● EXERCISE BRIEF:
The required output is every line from the beginning of the entries below through the line that includes "# flat background", copied exactly.

■ ■ ■

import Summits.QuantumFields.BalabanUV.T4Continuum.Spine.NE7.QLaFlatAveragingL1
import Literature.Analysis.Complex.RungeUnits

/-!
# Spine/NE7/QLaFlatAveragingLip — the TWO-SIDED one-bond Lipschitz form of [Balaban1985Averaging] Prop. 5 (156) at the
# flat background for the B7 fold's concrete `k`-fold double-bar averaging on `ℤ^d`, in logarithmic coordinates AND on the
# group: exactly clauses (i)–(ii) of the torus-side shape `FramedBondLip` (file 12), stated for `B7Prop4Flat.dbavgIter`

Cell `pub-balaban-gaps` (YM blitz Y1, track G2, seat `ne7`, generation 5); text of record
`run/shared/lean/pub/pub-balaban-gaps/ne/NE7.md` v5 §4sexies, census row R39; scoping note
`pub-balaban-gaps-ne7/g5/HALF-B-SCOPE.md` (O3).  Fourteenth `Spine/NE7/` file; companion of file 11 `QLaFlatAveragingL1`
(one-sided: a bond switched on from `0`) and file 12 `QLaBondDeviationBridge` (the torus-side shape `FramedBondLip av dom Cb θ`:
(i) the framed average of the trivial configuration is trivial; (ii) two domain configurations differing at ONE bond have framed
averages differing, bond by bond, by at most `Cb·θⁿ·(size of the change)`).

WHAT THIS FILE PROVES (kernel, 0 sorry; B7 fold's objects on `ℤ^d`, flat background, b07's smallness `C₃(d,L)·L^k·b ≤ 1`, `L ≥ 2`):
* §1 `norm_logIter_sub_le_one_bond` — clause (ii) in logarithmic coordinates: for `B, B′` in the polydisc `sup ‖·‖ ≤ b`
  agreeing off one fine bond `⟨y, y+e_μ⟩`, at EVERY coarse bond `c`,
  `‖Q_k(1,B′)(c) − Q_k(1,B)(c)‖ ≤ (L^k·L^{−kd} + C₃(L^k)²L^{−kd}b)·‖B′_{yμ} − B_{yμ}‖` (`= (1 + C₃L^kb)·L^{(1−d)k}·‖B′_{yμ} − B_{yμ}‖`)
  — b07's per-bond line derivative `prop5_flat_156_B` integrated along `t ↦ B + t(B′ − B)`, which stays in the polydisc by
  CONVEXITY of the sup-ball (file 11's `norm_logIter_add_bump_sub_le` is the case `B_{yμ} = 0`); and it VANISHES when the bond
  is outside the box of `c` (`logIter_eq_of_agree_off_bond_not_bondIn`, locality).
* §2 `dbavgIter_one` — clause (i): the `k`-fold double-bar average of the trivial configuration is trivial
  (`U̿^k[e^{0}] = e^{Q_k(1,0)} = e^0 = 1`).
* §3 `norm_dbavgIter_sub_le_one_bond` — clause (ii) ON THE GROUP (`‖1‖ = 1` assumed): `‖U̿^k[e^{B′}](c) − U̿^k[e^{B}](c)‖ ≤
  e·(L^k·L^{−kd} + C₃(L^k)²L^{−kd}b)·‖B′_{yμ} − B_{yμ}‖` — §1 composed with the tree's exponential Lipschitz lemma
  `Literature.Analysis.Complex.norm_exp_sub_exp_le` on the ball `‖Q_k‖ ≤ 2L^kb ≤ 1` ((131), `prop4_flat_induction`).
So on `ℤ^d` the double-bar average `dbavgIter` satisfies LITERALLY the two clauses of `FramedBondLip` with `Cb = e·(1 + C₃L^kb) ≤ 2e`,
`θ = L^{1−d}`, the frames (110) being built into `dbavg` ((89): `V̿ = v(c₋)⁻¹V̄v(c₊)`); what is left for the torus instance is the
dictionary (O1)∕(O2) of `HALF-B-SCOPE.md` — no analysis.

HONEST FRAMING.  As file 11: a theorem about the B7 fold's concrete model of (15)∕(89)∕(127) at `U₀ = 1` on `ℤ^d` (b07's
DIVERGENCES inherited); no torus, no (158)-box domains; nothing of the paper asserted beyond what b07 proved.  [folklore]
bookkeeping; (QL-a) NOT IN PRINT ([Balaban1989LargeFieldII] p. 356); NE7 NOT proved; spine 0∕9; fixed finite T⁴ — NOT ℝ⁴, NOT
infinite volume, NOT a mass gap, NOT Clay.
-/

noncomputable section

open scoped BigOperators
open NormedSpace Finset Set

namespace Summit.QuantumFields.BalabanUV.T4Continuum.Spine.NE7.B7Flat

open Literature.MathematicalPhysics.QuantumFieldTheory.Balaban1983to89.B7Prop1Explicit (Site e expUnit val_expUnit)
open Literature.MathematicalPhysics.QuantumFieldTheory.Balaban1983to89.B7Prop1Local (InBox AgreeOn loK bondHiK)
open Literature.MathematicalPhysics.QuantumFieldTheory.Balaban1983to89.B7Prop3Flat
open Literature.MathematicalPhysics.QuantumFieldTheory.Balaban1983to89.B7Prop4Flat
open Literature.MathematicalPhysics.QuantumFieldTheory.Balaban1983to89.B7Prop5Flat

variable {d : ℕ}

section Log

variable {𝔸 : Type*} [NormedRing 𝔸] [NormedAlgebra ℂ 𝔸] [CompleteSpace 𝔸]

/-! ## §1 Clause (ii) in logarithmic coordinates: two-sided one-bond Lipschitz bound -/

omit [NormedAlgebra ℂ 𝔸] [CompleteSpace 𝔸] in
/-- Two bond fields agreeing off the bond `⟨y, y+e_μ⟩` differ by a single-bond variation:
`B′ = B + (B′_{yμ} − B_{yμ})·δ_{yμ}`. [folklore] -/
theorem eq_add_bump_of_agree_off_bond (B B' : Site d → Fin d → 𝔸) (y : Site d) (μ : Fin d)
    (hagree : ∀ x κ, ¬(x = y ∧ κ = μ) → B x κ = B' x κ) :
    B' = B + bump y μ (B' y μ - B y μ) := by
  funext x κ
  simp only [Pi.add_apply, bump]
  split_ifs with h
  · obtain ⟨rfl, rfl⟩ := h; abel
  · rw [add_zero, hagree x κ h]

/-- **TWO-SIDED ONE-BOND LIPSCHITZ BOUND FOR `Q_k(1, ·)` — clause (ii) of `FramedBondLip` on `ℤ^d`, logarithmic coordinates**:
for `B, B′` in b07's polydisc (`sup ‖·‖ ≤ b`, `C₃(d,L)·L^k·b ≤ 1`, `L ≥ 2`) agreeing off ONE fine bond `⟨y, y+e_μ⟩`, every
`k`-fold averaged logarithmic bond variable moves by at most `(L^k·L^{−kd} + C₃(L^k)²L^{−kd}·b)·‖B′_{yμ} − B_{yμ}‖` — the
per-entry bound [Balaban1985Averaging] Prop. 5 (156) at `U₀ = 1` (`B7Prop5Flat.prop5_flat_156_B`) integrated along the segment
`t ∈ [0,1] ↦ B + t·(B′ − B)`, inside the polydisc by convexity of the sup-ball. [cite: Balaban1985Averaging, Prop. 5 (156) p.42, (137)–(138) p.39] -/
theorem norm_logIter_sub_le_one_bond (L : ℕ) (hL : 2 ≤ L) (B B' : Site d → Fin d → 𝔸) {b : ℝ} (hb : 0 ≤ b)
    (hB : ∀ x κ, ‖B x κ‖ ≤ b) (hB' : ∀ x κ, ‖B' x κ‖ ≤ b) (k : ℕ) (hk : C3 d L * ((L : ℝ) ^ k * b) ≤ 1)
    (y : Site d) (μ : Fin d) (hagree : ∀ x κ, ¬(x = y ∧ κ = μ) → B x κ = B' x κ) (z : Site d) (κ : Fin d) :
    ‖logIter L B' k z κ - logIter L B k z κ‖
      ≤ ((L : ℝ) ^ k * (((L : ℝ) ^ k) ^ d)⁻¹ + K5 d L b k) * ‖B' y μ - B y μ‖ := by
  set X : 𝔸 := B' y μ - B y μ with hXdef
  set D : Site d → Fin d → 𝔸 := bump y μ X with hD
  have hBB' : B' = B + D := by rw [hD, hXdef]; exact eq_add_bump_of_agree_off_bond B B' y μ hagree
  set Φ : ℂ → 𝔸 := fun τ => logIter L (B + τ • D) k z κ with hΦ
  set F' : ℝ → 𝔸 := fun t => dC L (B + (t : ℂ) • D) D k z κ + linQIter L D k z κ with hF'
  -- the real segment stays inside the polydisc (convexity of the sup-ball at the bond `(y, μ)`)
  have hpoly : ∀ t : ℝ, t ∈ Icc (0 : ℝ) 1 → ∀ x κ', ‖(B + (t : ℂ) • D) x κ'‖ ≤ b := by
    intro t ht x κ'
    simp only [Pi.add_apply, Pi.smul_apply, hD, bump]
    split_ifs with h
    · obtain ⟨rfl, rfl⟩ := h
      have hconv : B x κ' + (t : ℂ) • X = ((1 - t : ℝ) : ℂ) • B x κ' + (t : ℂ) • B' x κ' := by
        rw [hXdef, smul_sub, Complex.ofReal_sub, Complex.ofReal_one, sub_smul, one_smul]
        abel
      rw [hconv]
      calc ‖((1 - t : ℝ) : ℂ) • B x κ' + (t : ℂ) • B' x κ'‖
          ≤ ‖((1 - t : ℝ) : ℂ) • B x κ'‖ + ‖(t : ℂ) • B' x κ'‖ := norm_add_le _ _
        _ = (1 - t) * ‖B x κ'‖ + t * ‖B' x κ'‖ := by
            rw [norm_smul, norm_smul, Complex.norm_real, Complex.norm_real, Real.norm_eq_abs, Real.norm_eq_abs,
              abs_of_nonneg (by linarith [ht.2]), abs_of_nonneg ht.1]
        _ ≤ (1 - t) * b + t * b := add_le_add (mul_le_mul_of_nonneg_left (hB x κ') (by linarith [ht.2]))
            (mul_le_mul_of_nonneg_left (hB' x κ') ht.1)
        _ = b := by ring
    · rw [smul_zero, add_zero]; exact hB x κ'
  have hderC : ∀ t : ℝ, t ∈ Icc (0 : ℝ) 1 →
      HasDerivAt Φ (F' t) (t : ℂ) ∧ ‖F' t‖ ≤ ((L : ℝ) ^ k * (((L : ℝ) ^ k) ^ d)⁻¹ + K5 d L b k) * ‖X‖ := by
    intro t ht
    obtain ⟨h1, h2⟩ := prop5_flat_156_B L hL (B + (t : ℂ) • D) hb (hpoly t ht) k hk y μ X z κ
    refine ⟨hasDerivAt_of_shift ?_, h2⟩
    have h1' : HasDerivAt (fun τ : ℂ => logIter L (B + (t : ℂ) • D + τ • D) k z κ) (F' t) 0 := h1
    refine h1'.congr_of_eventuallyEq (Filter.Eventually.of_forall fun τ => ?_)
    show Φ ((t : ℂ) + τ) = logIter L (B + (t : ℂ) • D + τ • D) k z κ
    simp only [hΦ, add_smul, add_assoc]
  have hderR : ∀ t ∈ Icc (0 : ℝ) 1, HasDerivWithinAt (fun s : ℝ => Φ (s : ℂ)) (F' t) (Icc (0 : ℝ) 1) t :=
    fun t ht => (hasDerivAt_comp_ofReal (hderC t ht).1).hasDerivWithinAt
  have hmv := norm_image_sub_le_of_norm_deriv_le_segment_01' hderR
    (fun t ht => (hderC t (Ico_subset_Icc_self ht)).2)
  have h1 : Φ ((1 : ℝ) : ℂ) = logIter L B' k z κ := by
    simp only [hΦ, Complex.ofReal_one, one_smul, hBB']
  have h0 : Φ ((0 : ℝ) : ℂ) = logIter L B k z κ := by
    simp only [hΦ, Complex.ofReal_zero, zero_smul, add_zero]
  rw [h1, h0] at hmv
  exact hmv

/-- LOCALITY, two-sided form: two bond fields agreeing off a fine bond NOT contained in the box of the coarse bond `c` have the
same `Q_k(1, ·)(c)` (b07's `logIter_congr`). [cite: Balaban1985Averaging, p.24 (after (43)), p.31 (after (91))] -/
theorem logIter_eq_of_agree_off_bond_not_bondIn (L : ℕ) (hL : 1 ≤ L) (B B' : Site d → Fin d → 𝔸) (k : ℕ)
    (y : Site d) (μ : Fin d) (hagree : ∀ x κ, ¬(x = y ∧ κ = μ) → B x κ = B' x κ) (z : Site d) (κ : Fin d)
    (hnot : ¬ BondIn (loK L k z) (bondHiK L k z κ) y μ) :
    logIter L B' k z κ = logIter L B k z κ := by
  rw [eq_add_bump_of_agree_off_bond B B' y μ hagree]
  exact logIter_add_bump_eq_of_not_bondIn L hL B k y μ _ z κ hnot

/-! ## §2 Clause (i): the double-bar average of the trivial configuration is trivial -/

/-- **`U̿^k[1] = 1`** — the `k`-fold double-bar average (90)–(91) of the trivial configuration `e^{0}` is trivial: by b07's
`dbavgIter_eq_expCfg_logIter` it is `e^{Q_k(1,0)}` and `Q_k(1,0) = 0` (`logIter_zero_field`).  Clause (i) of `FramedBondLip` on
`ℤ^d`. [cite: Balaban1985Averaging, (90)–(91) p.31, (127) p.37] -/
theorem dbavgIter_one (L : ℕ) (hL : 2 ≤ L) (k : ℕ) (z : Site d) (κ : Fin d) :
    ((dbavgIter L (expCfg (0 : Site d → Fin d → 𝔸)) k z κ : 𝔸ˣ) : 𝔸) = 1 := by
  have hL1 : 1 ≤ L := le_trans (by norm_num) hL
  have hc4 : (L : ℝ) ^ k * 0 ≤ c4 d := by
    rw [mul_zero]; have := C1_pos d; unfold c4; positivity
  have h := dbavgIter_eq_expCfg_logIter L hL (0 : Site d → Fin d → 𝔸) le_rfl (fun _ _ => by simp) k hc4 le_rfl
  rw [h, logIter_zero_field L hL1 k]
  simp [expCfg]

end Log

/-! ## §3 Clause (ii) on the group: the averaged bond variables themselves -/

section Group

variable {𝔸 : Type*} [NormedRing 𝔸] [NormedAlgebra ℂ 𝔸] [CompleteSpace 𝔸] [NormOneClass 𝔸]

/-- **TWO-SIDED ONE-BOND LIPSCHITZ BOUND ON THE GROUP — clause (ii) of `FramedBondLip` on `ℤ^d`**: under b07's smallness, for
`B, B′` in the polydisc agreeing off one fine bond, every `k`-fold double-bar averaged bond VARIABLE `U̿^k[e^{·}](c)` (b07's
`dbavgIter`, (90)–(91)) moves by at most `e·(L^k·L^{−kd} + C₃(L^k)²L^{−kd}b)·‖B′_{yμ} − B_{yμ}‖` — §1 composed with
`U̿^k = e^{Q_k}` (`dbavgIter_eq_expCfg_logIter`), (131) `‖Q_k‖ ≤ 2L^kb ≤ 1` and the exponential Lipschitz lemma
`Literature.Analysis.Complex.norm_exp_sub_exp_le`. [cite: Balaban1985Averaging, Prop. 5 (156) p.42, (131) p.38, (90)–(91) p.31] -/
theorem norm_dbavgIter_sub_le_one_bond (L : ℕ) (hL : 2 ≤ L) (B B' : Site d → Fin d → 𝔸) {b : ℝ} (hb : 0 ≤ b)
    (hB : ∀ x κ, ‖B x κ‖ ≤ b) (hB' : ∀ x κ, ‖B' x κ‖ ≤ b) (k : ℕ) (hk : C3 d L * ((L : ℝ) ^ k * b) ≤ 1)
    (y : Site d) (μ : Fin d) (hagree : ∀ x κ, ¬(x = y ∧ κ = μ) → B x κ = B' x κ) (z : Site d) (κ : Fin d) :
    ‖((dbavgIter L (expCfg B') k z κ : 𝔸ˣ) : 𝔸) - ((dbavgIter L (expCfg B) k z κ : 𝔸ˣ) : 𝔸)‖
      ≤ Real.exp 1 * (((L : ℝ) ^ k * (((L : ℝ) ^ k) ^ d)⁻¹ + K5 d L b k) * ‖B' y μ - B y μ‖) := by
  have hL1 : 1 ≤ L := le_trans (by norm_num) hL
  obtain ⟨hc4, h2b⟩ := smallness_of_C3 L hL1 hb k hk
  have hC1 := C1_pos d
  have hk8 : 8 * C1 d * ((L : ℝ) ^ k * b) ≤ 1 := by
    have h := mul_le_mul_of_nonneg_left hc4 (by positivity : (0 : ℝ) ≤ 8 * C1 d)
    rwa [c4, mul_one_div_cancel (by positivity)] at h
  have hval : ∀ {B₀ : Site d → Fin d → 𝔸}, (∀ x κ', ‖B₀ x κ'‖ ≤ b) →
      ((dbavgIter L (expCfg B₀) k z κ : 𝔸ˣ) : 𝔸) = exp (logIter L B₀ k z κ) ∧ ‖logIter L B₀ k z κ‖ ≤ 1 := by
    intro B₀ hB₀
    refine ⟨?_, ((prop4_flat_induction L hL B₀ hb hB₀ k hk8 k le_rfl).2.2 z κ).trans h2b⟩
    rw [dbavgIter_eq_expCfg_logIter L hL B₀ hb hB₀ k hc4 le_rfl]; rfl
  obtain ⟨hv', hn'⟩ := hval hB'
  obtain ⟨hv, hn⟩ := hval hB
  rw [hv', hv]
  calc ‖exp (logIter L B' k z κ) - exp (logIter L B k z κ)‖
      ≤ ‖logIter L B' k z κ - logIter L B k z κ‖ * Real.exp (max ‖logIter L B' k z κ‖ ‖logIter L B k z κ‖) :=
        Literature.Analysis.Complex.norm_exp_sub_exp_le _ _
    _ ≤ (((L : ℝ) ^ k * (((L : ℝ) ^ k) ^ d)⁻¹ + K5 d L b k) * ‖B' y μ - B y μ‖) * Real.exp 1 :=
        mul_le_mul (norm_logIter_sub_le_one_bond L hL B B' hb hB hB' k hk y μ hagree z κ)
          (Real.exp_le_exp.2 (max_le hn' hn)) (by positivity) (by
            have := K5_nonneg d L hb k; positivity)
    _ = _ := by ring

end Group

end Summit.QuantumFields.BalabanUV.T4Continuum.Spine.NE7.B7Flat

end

■ ■ ■

● EXERCISE OUTPUT:
import Summits.QuantumFields.BalabanUV.T4Continuum.Spine.NE7.QLaFlatAveragingL1
import Literature.Analysis.Complex.RungeUnits

/-!
# Spine/NE7/QLaFlatAveragingLip — the TWO-SIDED one-bond Lipschitz form of [Balaban1985Averaging] Prop. 5 (156) at the
# flat background for the B7 fold's concrete `k`-fold double-bar averaging on `ℤ^d`, in logarithmic coordinates AND on the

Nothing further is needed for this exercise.